If you would like to include a file inside an included file, the parent file must use include-nested instead of include.

In the parent file:

{::include-nested ./section/child.md}

{{}} syntax (links)

In markdown, an internal reference with an empty link text should have the form [](#RFC7252). Interestingly, this syntax (empty link text) has historically not been supported by kramdown, but that bas been changed with the upstream kramdown release 1.10. In any case, tool support may be limited for empty link text (e.g., the link might simply be invisible).

So the following syntax for an internal reference with empty link text was invented (note that the # is implied unless ref is a full URI [1.0.29]):

  • {{ref}} for an internal reference, regardless of biblio, section, figure, table.
  • {{?ref}} for a biblio reference that automatically generates the entry as informative
  • {{!ref}} for a biblio reference that automatically generates the entry as normative

Where ref is not valid syntax for an XML ID, it is prefixed by an underscore.

To support referenced drafts evolving into RFCs without having to touch the entire document, they can be given a kramdown-internal symbolic name in the YAML, which is then referenced as {{-name}}. (1.0.29 adds support for adding alias names to other biblio references.)

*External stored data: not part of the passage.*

import Summits.QuantumFields.BalabanUV.T4Continuum.Support.NE7BlockDefectSymbolBound
import Literature.MathematicalPhysics.QuantumFieldTheory.Balaban1983to89.T4AveragingDeficit

/-!
# NE7BlockDefectSymbolStencil — H-1′: the K2a abelian symbol lemma meets the TREE'S TYPED block average.  On every plane
# wave of the typed fine torus, Federbush's one-step action DEFICIT of Bałaban's linear average `Q_k` (B5 (1.18) =
# `B5Block118.QvOp`; deficit = `T4AveragingDeficit.deficit`) IS, plane by plane and exactly, the closed-form defect of
# parts 1–2 (`NE7BlockDefectSymbol`, `NE7BlockDefectSymbolBound`); hence it is FOURTH ORDER in the fine angles with the
# SHARP constant `(n²−1)∕12` — a kernel statement about the tree's typed operator BY NAME

Cell `pub-balaban`, rung (B)+1 sub-cell t4, lineage `b2b-balaban-t4-ne7-p2` (CRUX PROVER NE7 #2 under the coordinator
ruling «YM redirect», 2026-08-21; generation 50; texts `HOME/t4/b2b-balaban-t4-ne7-p2/g50/HOM-JUNCTION-NE7-P2.md` v2 §2,
`g50/ROUTE2-NE7-P2.md` v1.5).  HONEST FRAMING (page 1): FIXED FINITE T⁴, rung (B)+1 = existence AND uniqueness of the
`ε = L^{−K} → 0` limit of unit-scale averaged expectations, CONDITIONAL on BetaPertH and the nine spine estimates (0/9
proved); NOT infinite volume, NOT a mass gap, NOT the Clay problem.  NE7 is NOT PRINTED in [Balaban1984PropagatorsI]–
[Balaban1989LargeFieldII] and NOT proved here.  Everything below is [folklore] (characters of a finite torus, geometric
sums, finite-sum algebra) about the TREE'S OWN typed definitions; no cite tag is a hypothesis, nothing printed is asserted,
no `sorry`.

WHY (what parts 1–2 left open, and what this file closes).  Parts 1–2 proved, for the CLOSED FORM of balaban-calc R-calc-40
§2 (`ε†d(p)ε = Σ_{m,n} h_mn |sin(p_n∕2)ε′_m − sin(p_m∕2)ε′_n|²`, `h_mn = 1 − g(p_m)g(p_n)Πg(p_λ)`, `g(q) = |L⁻¹Σ_{r<L}e^{iqr}|²`),
the sign and the GLOBAL quartic bound `≤ ((L²−1)∕12)|p|⁴|ε|²`, and said honestly that the identification «closed form =
Bloch block of the operator» was the calc lane's (three codes), NOT kernel.  THIS FILE PROVES THAT IDENTIFICATION IN KERNEL
FOR THE STRAIGHT-STENCIL AVERAGE — the typed operator `B5Block118.QvOp` = Bałaban's linear average (1.18) of
[Balaban1984PropagatorsI] p. 20 (= the gauge-invariant content of B7's (14): the tree-contour part of (14) is a coarse pure
gauge and drops out of Wilson forms — note §2; that last sentence stays the note's, it is not used here) — against the
tree's own deficit functional `T4AveragingDeficit.deficit A μ ν = n^d Σ_y ‖plaq(Q_kA) μ ν y‖² − n² Σ_x ‖plaq A μ ν x‖²`
(Federbush's «averaging decreases the action» (0.12): `deficit ≤ 0`, tree `deficit_nonpos`; fourth-order position-space
bound `abs_deficit_le'` with constant `6(d+2)n⁴`).  DICTIONARY: block side `n` (= the note's `L`), fine torus
`Tor (fine n M)`, coarse torus `Tor M`, fine momentum `p′ + l ↔ (k, q)` (`B5Block118.pOf`, a bijection), fine ANGLES
`P_ν := shiftr n k (sOf M q) ν ∕ n` (`angle`; `ω_ν = e^{iP_ν}` = `B5Block118.om`), plane wave `A(x, μ) = ε_μ χ_{p′+l}(x)`
(`planeWave`), twisted polarisation `ε′_κ = e^{−iP_κ∕2}ε_κ` (`twist`, `‖ε′_κ‖ = ‖ε_κ‖`).

WHAT IS PROVED ([folklore], every dimension `d`, every block side `n ≥ 1`, every coarse torus `Π_μ ℤ∕M_μ`).
§1 `exp_mul_I_sub_one` (`e^{iP} − 1 = 2i sin(P∕2) e^{iP∕2}`), `normSq_sum_exp_pow` (`|Σ_{r<L}e^{iqr}|² = C_L(q)² + S_L(q)²`).
§2 `norm_chi` (`|χ_p(x)| = 1`), `chi_pOf_unitVec` (`χ_{p′+l}(e_μ) = ω_μ`), `plaq_planeWave` (`plaq A x = χ(x)·θ̂_{μν}`,
   `θ̂_{μν} = (ω_μ − 1)ε_ν − (ω_ν − 1)ε_μ` = `plaqAmp`), `sum_normSq_plaq_planeWave` (fine action `= #T_η ‖θ̂‖²`).
§3 **`normSq_vSym`: `|v_ν(p′+l)|² = g_n(P_ν)`** — part 1's symbol `gSym` IS the squared modulus of B5's block-average
   multiplier (1.31)∕(1.61) (`B5Prop11Fiber.vSym`, via `B5Block118.avg_om`); `sum_chi_spt` (the stencil sum of the character
   factorises: `Σ_{P∈Off}χ(X_y(P)) = χ_{p′}(y)·n^d u·n v_μ·n v_ν`, via `sum_chi_iota`, `avg_om`, `chi_pOf_up`);
   `plaq_QvOp_planeWave` (`plaq(Q_kA)(y) = n θ̂ χ_{p′}(y) u v_μ v_ν`); `normSq_uSym` (`|u|² = Πg_n(P_λ)`);
   `sum_normSq_plaq_QvOp_planeWave` (coarse action `= #T₁ n² ‖θ̂‖² Πg·g_μ g_ν`).
§4 **`deficit_planeWave`: `deficit (planeWave (p′+l) ε) μ ν = −n^{d+2}·#T₁·‖θ̂_{μν}‖²·h_{μν}(P)`** (`h` = part 1's `hW`);
   `plaqAmp_eq` ∕ **`normSq_plaqAmp`: `‖θ̂_{μν}‖² = 4‖sin(P_ν∕2)ε′_μ − sin(P_μ∕2)ε′_ν‖²`**;
   **`sum_neg_deficit_planeWave`: `Σ_μΣ_ν (−deficit) = 4·n^{d+2}·#T₁·defectFormC n P ε′`** — THE IDENTIFICATION; and the
   consequence by part 2's `defectFormC_le`: **`sum_neg_deficit_planeWave_le`:
   `Σ_μΣ_ν (−deficit (planeWave (p′+l) ε) μ ν) ≤ 4·n^{d+2}·#T₁·((n²−1)∕12)·(Σ_λP_λ²)²·Σ_κ‖ε_κ‖²`** — the action Bałaban's
   typed average (1.18) loses on a plane wave is fourth order in the fine angles with balaban-calc's sharp constant
   (per unit fine volume `#T_η = n^d #T₁` and in Wilson units this is the note's `C(L)a_c²|p|⁴`); `exists_pOf_eq` (every fine
   momentum is a `p′ + l`).
WHAT IS NOT PROVED HERE.  Anything about B7's non-linear average (15)∕(42) or its tree-contour linearisation (14) beyond the
straight stencil (the pure-gauge statement of the note); the umklapp (off-diagonal Bloch) blocks; superpositions of plane
waves (the deficit is a quadratic form — its polarisation `T4AveragingDeficit.bil` is in the tree — but no Plancherel
synthesis is done here); the non-abelian defect `𝔇`; anything of NE7.  NOT NE7 (spine 0/9 unchanged), NOT summit
progress.  HONEST DEPENDENCY: continuum YM on T⁴ ⇐ BetaPertH ∧ nine spine estimates (0/9 proved); BetaPertH ⇐ (D1) ∧ (D4) ∧
CAP+tail; G-an2-4 gates asym, D1 and NE2/3/4.

CITATION CONTEXT (no sentence of any paper is a hypothesis): [Balaban1984PropagatorsI] (1.18) p. 20 (the average `Q_k`, typed
`B5Block118.QvOp`), (1.31) p. 23 ∕ (1.61) p. 28 (its multiplier `u = Πv_ν`, typed `uSym`∕`vSym`, kernel `avg_om`,
`sum_chi_iota`); [Federbush1986PhaseCellI] (0.12) p. 321 (the stability inequality whose deficit is computed, tree
`deficit_nonpos`); [Balaban1985Averaging] (14)∕(48) (orientation only: the operator whose straight part this is).
-/

noncomputable section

An internal reference is normally rendered by xml2rfc with the word Section/Appendix/Figure/Table and the section/item number (format=default). There are shortcuts for setting the format to other values:

  • {{<target}} for <xref target="target" format="counter"/>, i.e., section number only. This is useful in combinations such as ...discussed in Sections {{<intro}} and {{<extro}}....
  • {{<<target}} for <xref target="target" format="title”/>, i.e., the title of the referenced section. This can be used if adding the section title to the reference is helpful, e.g., ... discussed in {{extro}}, {{<<extro}}., or of course on its own.

((())) syntax (index entries)

Markdown does not have syntax for index entries. kramdown-rfc emulates some asciidoc/pandoc syntax here.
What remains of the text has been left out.